-- Records supplied --

import Mathlib.Analysis.SpecialFunctions.Pow.Real
import Mathlib.NumberTheory.SiegelsLemma
import Literature.NumberTheory.Transcendental.SchneiderCuspCounting
import Literature.NumberTheory.Transcendental.SchneiderCuspExtrapolation
import HarnessLib

/-!
# The extrapolation engine of Schneider's method at a cusp

The induction over integer points in the proof of
`Literature.NumberTheory.Transcendental.frequently_card_le_mul_log` (file `SchneiderCuspGerm`),
isolated with an abstract interface: a function `F` holomorphic on `|z| < r₁` with `|F| ≤ B` on
`|z| = ρ`, an increasing unbounded ray `w : ℕ → ℝ` (`w N = N^{1/e}` in the application) with
sample points `σ_N = (w N)⁻¹`, a predicate `hit` with integer values `V N` such that
`F(σ_N) = σ_N^T V_N` at hits `N > Y₀`, a set `E` of `m = 32 s² k²` hits in `(Y₀, Y₀^k]` where
`V` vanishes (Siegel's lemma), the near-record-low inequality
`n₀ log w(X) < 2 #{hits ≤ X} log w(Y₀)` for `X ≥ Y₀` (`n₀ = #{hits ≤ Y₀} ≥ 128 s² k`,
`k ≥ 16`), and the size conditions `log w(Y₀) ≥ 2 log(2/ρ) + lC + 2`,
`log B = 4 log D + 2 D lC + k T log w(Y₀)` (`D = 8 s k`, `T = 8 s² k`). Conclusion
(`cusp_hits_vanish`): `V K = 0` at every hit `K > Y₀` — by strong induction, each step being
the crude Schwarz lemma `norm_le_at_sample` followed by `phase_one_neg` (`K ≤ Y₀^k`, zeros `E`)
or `phase_two_neg` (`K > Y₀^k`, zeros = all hits in `(Y₀, K)`), and the arithmetic kill
`int_eq_zero_of_abs_le`. Also: the zeros then accumulate at the centre
(`frequently_eq_zero_of_hits`), and the Siegel step producing the integer coefficients
`a ∈ ℤ^{D×D} ∖ 0` with `∑ a_{ij} Nⁱ L_Nʲ = 0` on `E` and `|a| ≤ D² C₀^D u^T`
(`exists_cuspAux_coeffs`, Mathlib's `Int.Matrix.exists_ne_zero_int_vec_norm_le`).

## References

* [folklore] Th. Schneider, *Math. Ann.* 121 (1949) 131–140; M. Waldschmidt, *Acta Math. Acad.
  Sci. Hungar.* 31 (1978) 21–25 (Pólya's theorem by Schneider's method).
-/

noncomputable section

open Filter Metric Finset
open scoped Topology

namespace Literature.NumberTheory.Transcendental

/-- **The extrapolation engine** (see the module docstring for the interface): under the listed
hypotheses every hit `K > Y₀` satisfies `V K = 0`. [folklore] -/
theorem cusp_hits_vanish {F : ℂ → ℂ} {r₁ ρ B : ℝ} (hρ : 0 < ρ) (hρr : ρ < r₁) (hρ1 : ρ ≤ 1)
    (hF : DifferentiableOn ℂ F (ball 0 r₁)) (hB : ∀ z ∈ sphere (0 : ℂ) ρ, ‖F z‖ ≤ B)
    (hB0 : 0 < B) (w : ℕ → ℝ) (hw_pos : ∀ N, 0 < N → 0 < w N)
    (hw_mono : ∀ N N', N ≤ N' → w N ≤ w N') (hw_inj : Function.Injective w)
    (hw_two : ∀ K, 2 ≤ K → w K ≤ 2 * w (K - 1)) {Y₀ k : ℕ} (hY₀ : 0 < Y₀)
    (hwY : w (Y₀ ^ k) = w Y₀ ^ k) (hu₀ : 2 / ρ ≤ w Y₀) (hit : ℕ → Prop) [DecidablePred hit]
    (V : ℕ → ℤ) {T : ℕ}
    (hFval : ∀ N, Y₀ < N → hit N →
      F (((w N)⁻¹ : ℝ) : ℂ) = (((w N)⁻¹ : ℝ) : ℂ) ^ T * (V N : ℂ))
    (E : Finset ℕ) (hEmem : ∀ N ∈ E, Y₀ < N ∧ N ≤ Y₀ ^ k ∧ hit N) (hEzero : ∀ N ∈ E, V N = 0)
    {n₀ : ℕ} (hn₀ : ((Iic Y₀).filter hit).card = n₀)
    (hrec : ∀ X, Y₀ ≤ X →
      (n₀ : ℝ) * Real.log (w X) < 2 * ((Iic X).filter hit).card * Real.log (w Y₀))
    {s₀ : ℕ} {lC : ℝ} (hs₀ : 1 ≤ s₀) (hk : 16 ≤ k) (hn₀k : 128 * s₀ ^ 2 * k ≤ n₀)
    (hEcard : E.card = 32 * s₀ ^ 2 * k ^ 2) (hT : T = 8 * s₀ ^ 2 * k) (hlC : 0 ≤ lC)
    (hlam : 2 * Real.log (2 / ρ) + lC + 2 ≤ Real.log (w Y₀))
    (hlogB : Real.log B = 4 * Real.log (8 * s₀ * k : ℝ) + 2 * (8 * s₀ * k : ℝ) * lC +
      k * T * Real.log (w Y₀)) :
    ∀ K, Y₀ < K → hit K → V K = 0 := by
  /- notation and elementary facts -/
  set u₀ : ℝ := w Y₀ with hu₀_def
  set lam : ℝ := Real.log u₀ with hlam_def
  set lρ : ℝ := Real.log (2 / ρ) with hlρ_def
  set cnt : ℕ → ℕ := fun X => ((Iic X).filter hit).card with hcnt_def
  have hu₀pos : 0 < u₀ := hw_pos Y₀ hY₀
  have h2ρ : 2 ≤ 2 / ρ := by
    rw [le_div_iff₀ hρ]; linarith
  have hlρ0 : 0 ≤ lρ := Real.log_nonneg (by linarith)
  have hlam_pos : 0 < lam := by
    have : 2 * lρ + lC + 2 ≤ lam := hlam
    linarith
  have hu₀1 : 1 ≤ u₀ := by linarith
  have hs₀R : (1 : ℝ) ≤ s₀ := by exact_mod_cast hs₀
  have hk16R : (16 : ℝ) ≤ k := by exact_mod_cast hk
  have hk1 : 1 ≤ k := le_trans (by norm_num) hk
  have hk1R : (1 : ℝ) ≤ k := by exact_mod_cast hk1
  have hn₀kR : (128 : ℝ) * s₀ ^ 2 * k ≤ n₀ := by exact_mod_cast hn₀k
  have hDpos : (0 : ℝ) < 8 * s₀ * k := by positivity
  have hTR : (T : ℝ) = 8 * s₀ ^ 2 * k := by rw [hT]; push_cast; ring
  have hw_nonneg : ∀ N, 0 < N → 0 ≤ w N := fun N hN => (hw_pos N hN).le
  -- sample points
  have hσpos : ∀ N, Y₀ < N → 0 < (w N)⁻¹ := fun N hN => inv_pos.mpr (hw_pos N (by omega))
  have hσle : ∀ N, Y₀ < N → (w N)⁻¹ ≤ u₀⁻¹ := fun N hN =>
    inv_anti₀ hu₀pos (hw_mono _ _ hN.le)
  have hσS : ∀ N ∈ {N : ℕ | Y₀ < N}, 0 < (fun N => (w N)⁻¹) N ∧ (fun N => (w N)⁻¹) N ≤ u₀⁻¹ :=
    fun N hN => ⟨hσpos N hN, hσle N hN⟩
  have hinj : Set.InjOn (fun N => (w N)⁻¹) {N : ℕ | Y₀ < N} := fun N _ N' _ h =>
    hw_inj (inv_injective h)
  have ht_pos : 0 < 2 / (ρ * u₀) := by positivity
  have hcnt_mono : ∀ {a b : ℕ}, a ≤ b → cnt a ≤ cnt b := fun hab => card_filter_Iic_mono hit hab
  /- one extrapolation step, in logarithmic form -/
  have hkill : ∀ K, Y₀ < K → hit K → ∀ Z : Finset ℕ, (∀ N ∈ Z, Y₀ < N) →
      (∀ N ∈ Z, F (((w N)⁻¹ : ℝ) : ℂ) = 0) →
      (T : ℝ) * Real.log (w K) + Real.log B + Z.card * Real.log (2 / (ρ * u₀)) < 0 →
      V K = 0 := by
    intro K hK hhK Z hZ1 hZ2 hneg
    have hb := norm_le_at_sample hρ hρr hF hB hB0.le hu₀ (fun N => (w N)⁻¹) {N : ℕ | Y₀ < N}
      hσS hinj Z hZ1 hZ2 hK
    have hwK := hw_pos K (by omega)
    have hVK : |(V K : ℝ)| = w K ^ T * ‖F (((w K)⁻¹ : ℝ) : ℂ)‖ := by
      rw [hFval K hK hhK, norm_mul, norm_pow, Complex.norm_real, Complex.norm_intCast,
        Real.norm_eq_abs, abs_of_pos (hσpos K hK), inv_pow, ← mul_assoc,
        mul_inv_cancel₀ (pow_ne_zero _ hwK.ne'), one_mul]
    refine int_eq_zero_of_abs_le hwK hB0 ht_pos ?_ hneg
    rw [hVK, mul_assoc]
    exact mul_le_mul_of_nonneg_left hb (by positivity)
  have hlogt : Real.log (2 / (ρ * u₀)) = lρ - lam := by
    rw [hlρ_def, hlam_def, div_mul_eq_div_div, Real.log_div (by positivity) hu₀pos.ne']
  have hlogB' : Real.log B = 4 * Real.log (8 * s₀ * k : ℝ) + 2 * (8 * s₀ * k : ℝ) * lC +
      k * (8 * s₀ ^ 2 * k : ℝ) * lam := by
    rw [hlogB, hTR]
  /- strong induction over the hits beyond `Y₀` -/
  intro K
  induction K using Nat.strong_induction_on with
  | _ K ih =>
  intro hK hhK
  by_cases hKY : K ≤ Y₀ ^ k
  · by_cases hKE : K ∈ E
    · exact hEzero K hKE
    · refine hkill K hK hhK E (fun N hN => (hEmem N hN).1) (fun N hN => ?_) ?_
      · rw [hFval N (hEmem N hN).1 (hEmem N hN).2.2, hEzero N hN]
        simp
      · -- phase one: `K ≤ Y₀^k`, the `m` Siegel zeros
        have hlogwK : Real.log (w K) ≤ k * lam := by
          have h1 : w K ≤ u₀ ^ k := hwY ▸ hw_mono _ _ hKY
          calc Real.log (w K) ≤ Real.log (u₀ ^ k) := Real.log_le_log (hw_pos K (by omega)) h1
            _ = k * lam := Real.log_pow u₀ k
        have hlD : Real.log (8 * s₀ * k : ℝ) ≤ 8 * s₀ * k - 1 := Real.log_le_sub_one_of_pos hDpos
        have h1 := phase_one_neg (lρ := lρ) hs₀R hk1R hlD hlC hlam
        have hTlog : (T : ℝ) * Real.log (w K) ≤ 8 * s₀ ^ 2 * k * (k * lam) := by
          rw [hTR]; exact mul_le_mul_of_nonneg_left hlogwK (by positivity)
        rw [hEcard, hlogB', hlogt]
        push_cast
        linarith
  · -- phase two: `K > Y₀^k`, all hits in `(Y₀, K)` are zeros already
    push Not at hKY
    set Z : Finset ℕ := (Ioc Y₀ (K - 1)).filter hit with hZ_def
    have hZmem : ∀ N ∈ Z, Y₀ < N ∧ N ≤ K - 1 ∧ hit N := fun N hN => by
      simp only [hZ_def, mem_filter, mem_Ioc] at hN
      exact ⟨hN.1.1, hN.1.2, hN.2⟩
    refine hkill K hK hhK Z (fun N hN => (hZmem N hN).1) (fun N hN => ?_) ?_
    · obtain ⟨h1, h2, h3⟩ := hZmem N hN
      rw [hFval N h1 h3, ih N (by omega) h1 h3]
      simp
    · have hK1 : Y₀ ≤ K - 1 := by omega
      have hYK1 : Y₀ ^ k ≤ K - 1 := by omega
      have hK1pos : 0 < K - 1 := by omega
      have hK2 : 2 ≤ K := by omega
      have hZcardN : Z.card = cnt (K - 1) - n₀ := by
        have := card_filter_Iic_eq_add hit hK1
        simp only [hcnt_def, hZ_def]
        omega
      have hmonoK : n₀ ≤ cnt (K - 1) := hn₀ ▸ hcnt_mono hK1
      have hZcard : (Z.card : ℝ) = cnt (K - 1) - n₀ := by
        rw [hZcardN]; push_cast [hmonoK]; ring
      set ℓ₁ : ℝ := Real.log (w (K - 1)) with hℓ₁_def
      have hZge : (n₀ : ℝ) * ℓ₁ / (2 * lam) - n₀ ≤ Z.card := by
        have h := hrec (K - 1) hK1
        have h' : (n₀ : ℝ) * ℓ₁ / (2 * lam) ≤ cnt (K - 1) := by
          rw [div_le_iff₀ (by positivity)]
          have : (cnt (K - 1) : ℝ) = ((Iic (K - 1)).filter hit).card := rfl
          rw [this]
          linarith
        rw [hZcard]
        linarith
      have hkℓ : (k : ℝ) * lam ≤ ℓ₁ := by
        have h1 : u₀ ^ k ≤ w (K - 1) := hwY ▸ hw_mono _ _ hYK1
        calc (k : ℝ) * lam = Real.log (u₀ ^ k) := (Real.log_pow u₀ k).symm
          _ ≤ ℓ₁ := Real.log_le_log (by positivity) h1
      have hℓ : Real.log (w K) ≤ ℓ₁ + 1 := by
        have hwK1 := hw_pos (K - 1) hK1pos
        calc Real.log (w K) ≤ Real.log (2 * w (K - 1)) :=
              Real.log_le_log (hw_pos K (by omega)) (hw_two K hK2)
          _ = Real.log 2 + ℓ₁ := by rw [Real.log_mul (by norm_num) hwK1.ne', hℓ₁_def]
          _ ≤ ℓ₁ + 1 := by
              have := Real.log_le_sub_one_of_pos (show (0 : ℝ) < 2 by norm_num)
              linarith
      have hlD : Real.log (8 * s₀ * k : ℝ) ≤ 8 * s₀ * k := by
        have := Real.log_le_sub_one_of_pos hDpos
        linarith
      have h2 := phase_two_neg hs₀R hk16R hn₀kR hlD hlC hlρ0 hlam hkℓ hℓ hZge
      rw [hlogB', hlogt, hTR]
      linarith

/-- **Accumulation at the cusp.** If the ray `w` is unbounded, the hits are unbounded, and `F`
vanishes at `σ_K = (w K)⁻¹` for every hit `K > Y₀`, then `F` vanishes frequently on
punctured neighbourhoods of `0`. [folklore] -/
theorem frequently_eq_zero_of_hits {F : ℂ → ℂ} (w : ℕ → ℝ) (hw_pos : ∀ N, 0 < N → 0 < w N)
    (hw_tend : Tendsto w atTop atTop) (hit : ℕ → Prop) {Y₀ : ℕ} (hY₀ : 0 < Y₀)
    (hunb : ∀ Bd : ℕ, ∃ K, Bd < K ∧ hit K)
    (hzero : ∀ K, Y₀ < K → hit K → F (((w K)⁻¹ : ℝ) : ℂ) = 0) :
    ∃ᶠ z in 𝓝[≠] (0 : ℂ), F z = 0 := by
  rw [Filter.frequently_iff]
  intro U hU
  obtain ⟨δ, hδ, hδU⟩ := Metric.mem_nhdsWithin_iff.mp hU
  obtain ⟨Nδ, hNδ⟩ := (Filter.tendsto_atTop_atTop.mp hw_tend) (δ⁻¹ + 1)
  obtain ⟨K, hK, hhK⟩ := hunb (max Y₀ Nδ)
  have hKY₀ : Y₀ < K := lt_of_le_of_lt (le_max_left _ _) hK
  have hwK : 0 < w K := hw_pos K (by omega)
  have hσK : (w K)⁻¹ < δ := by
    have h1 : δ⁻¹ < w K := by
      have := hNδ K (le_of_lt (lt_of_le_of_lt (le_max_right _ _) hK))
      linarith
    exact inv_lt_of_inv_lt₀ hδ h1
  refine ⟨(((w K)⁻¹ : ℝ) : ℂ), hδU ⟨?_, ?_⟩, hzero K hKY₀ hhK⟩
  · rw [mem_ball_zero_iff, Complex.norm_real, Real.norm_eq_abs, abs_of_pos (inv_pos.mpr hwK)]
    exact hσK
  · simp only [Set.mem_compl_iff, Set.mem_singleton_iff, Complex.ofReal_eq_zero]
    exact (inv_pos.mpr hwK).ne'

/-- **Siegel step.** Given `m` sample indices `N ∈ E` with `1 ≤ w N ≤ u`, `(w N)^e = N` and
integers `|L N| ≤ C₀ (w N)^d` (`C₀, u ≥ 1`), and `D² = 2m > 0` unknowns `(i, j) ∈ [0, D)²` with
`e i + d j ≤ T`, there is `a ∈ ℤ^{D×D} ∖ 0` with `∑ a_{ij} Nⁱ (L N)ʲ = 0` for `N ∈ E` and
`|a_{ij}| ≤ D² C₀^D u^T` (Mathlib's Siegel lemma `Int.Matrix.exists_ne_zero_int_vec_norm_le`,
exponent `m/(D² - m) = 1`). [folklore] -/
theorem exists_cuspAux_coeffs {e d D T : ℕ} {C₀ u : ℝ} (hC₀ : 1 ≤ C₀) (hu : 1 ≤ u)
    (w : ℕ → ℝ) (L : ℕ → ℤ) (E : Finset ℕ) {m : ℕ} (hEcard : E.card = m)
    (hDD : D * D = 2 * m) (hm : 0 < m)
    (hT : ∀ ij : Fin D × Fin D, e * (ij.1 : ℕ) + d * (ij.2 : ℕ) ≤ T)
    (hwE : ∀ N ∈ E, 1 ≤ w N ∧ w N ≤ u ∧ w N ^ e = N ∧ |(L N : ℝ)| ≤ C₀ * w N ^ d) :
    ∃ a : Fin D × Fin D → ℤ, a ≠ 0 ∧
      (∀ N ∈ E, ∑ ij : Fin D × Fin D, a ij * (N : ℤ) ^ (ij.1 : ℕ) * L N ^ (ij.2 : ℕ) = 0) ∧
      ∀ ij, |(a ij : ℝ)| ≤ (D * D : ℝ) * (C₀ ^ D * u ^ T) := by
  classical
  -- the sup norm on integer matrices, as in Mathlib's Siegel lemma (a `letI`, not an instance)
  letI : SeminormedAddCommGroup (Matrix E (Fin D × Fin D) ℤ) := Matrix.seminormedAddCommGroup
  let Mx : Matrix E (Fin D × Fin D) ℤ :=
    Matrix.of fun N ij => (N.1 : ℤ) ^ (ij.1 : ℕ) * L N.1 ^ (ij.2 : ℕ)
  have hcardE : Fintype.card E = m := by rw [Fintype.card_coe, hEcard]
  have hcardβ : Fintype.card (Fin D × Fin D) = D * D := by simp
  have hlt : Fintype.card E < Fintype.card (Fin D × Fin D) := by
    rw [hcardE, hcardβ, hDD]; omega
  have hmpos : 0 < Fintype.card E := by rw [hcardE]; exact hm
  obtain ⟨a, ha0, hMa, habound⟩ := Int.Matrix.exists_ne_zero_int_vec_norm_le Mx hlt hmpos
  set H : ℝ := C₀ ^ D * u ^ T with hH_def
  have hH1 : 1 ≤ H := one_le_mul_of_one_le_of_one_le (one_le_pow₀ hC₀) (one_le_pow₀ hu)
  have hentry : ∀ (N : E) (ij : Fin D × Fin D), ‖Mx N ij‖ ≤ H := by
    rintro ⟨N, hN⟩ ⟨i, j⟩
    obtain ⟨hwN1, hwNu, hwNe, hLN⟩ := hwE N hN
    have hw0 : 0 ≤ w N := zero_le_one.trans hwN1
    rw [Int.norm_eq_abs]
    simp only [Mx, Matrix.of_apply]
    push_cast
    rw [abs_mul, abs_pow, abs_pow, Nat.abs_cast, ← hwNe]
    calc (w N ^ e) ^ (i : ℕ) * |(L N : ℝ)| ^ (j : ℕ)
        ≤ (w N ^ e) ^ (i : ℕ) * (C₀ * w N ^ d) ^ (j : ℕ) := by gcongr
      _ = C₀ ^ (j : ℕ) * w N ^ (e * i + d * j) := by ring
      _ ≤ C₀ ^ D * u ^ T := by
          refine mul_le_mul (pow_le_pow_right₀ hC₀ j.is_lt.le) ?_ (by positivity)
            (by positivity)
          calc w N ^ (e * i + d * j) ≤ w N ^ T := pow_le_pow_right₀ hwN1 (hT ⟨i, j⟩)
            _ ≤ u ^ T := pow_le_pow_left₀ hw0 hwNu T
  have hMx : ‖Mx‖ ≤ H := (Matrix.norm_le_iff (by positivity)).mpr hentry
  have hmax : max 1 ‖Mx‖ ≤ H := max_le hH1 hMx
  have hexp1 : ((Fintype.card E : ℕ) : ℝ) /
      ((Fintype.card (Fin D × Fin D) : ℕ) - (Fintype.card E : ℕ)) = 1 := by
    rw [hcardE, hcardβ, hDD]
    have hm0R : (m : ℝ) ≠ 0 := by exact_mod_cast hm.ne'
    push_cast
    field_simp
    ring
  rw [hexp1, Real.rpow_one, hcardβ] at habound
  refine ⟨a, ha0, fun N hN => ?_, fun ij => ?_⟩
  · have h := congrFun hMa ⟨N, hN⟩
    simp only [Matrix.mulVec, dotProduct, Mx, Matrix.of_apply, Pi.zero_apply] at h
    rw [← h]
    exact Finset.sum_congr rfl fun ij _ => by ring
  · have h1 : ‖a ij‖ ≤ ‖a‖ := norm_le_pi_norm a ij
    rw [Int.norm_eq_abs] at h1
    refine h1.trans (habound.trans ?_)
    push_cast
    exact mul_le_mul_of_nonneg_left hmax (by positivity)

end Literature.NumberTheory.Transcendental

end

-- Work request --
Look above for the line with "have hlρ0 : 0" and the line with "have hk1R : (1". Retype those two lines and every line between them exactly, adding nothing.

-- Reply to the task --
  have hlρ0 : 0 ≤ lρ := Real.log_nonneg (by linarith)
  have hlam_pos : 0 < lam := by
    have : 2 * lρ + lC + 2 ≤ lam := hlam
    linarith
  have hu₀1 : 1 ≤ u₀ := by linarith
  have hs₀R : (1 : ℝ) ≤ s₀ := by exact_mod_cast hs₀
  have hk16R : (16 : ℝ) ≤ k := by exact_mod_cast hk
  have hk1 : 1 ≤ k := le_trans (by norm_num) hk
  have hk1R : (1 : ℝ) ≤ k := by exact_mod_cast hk1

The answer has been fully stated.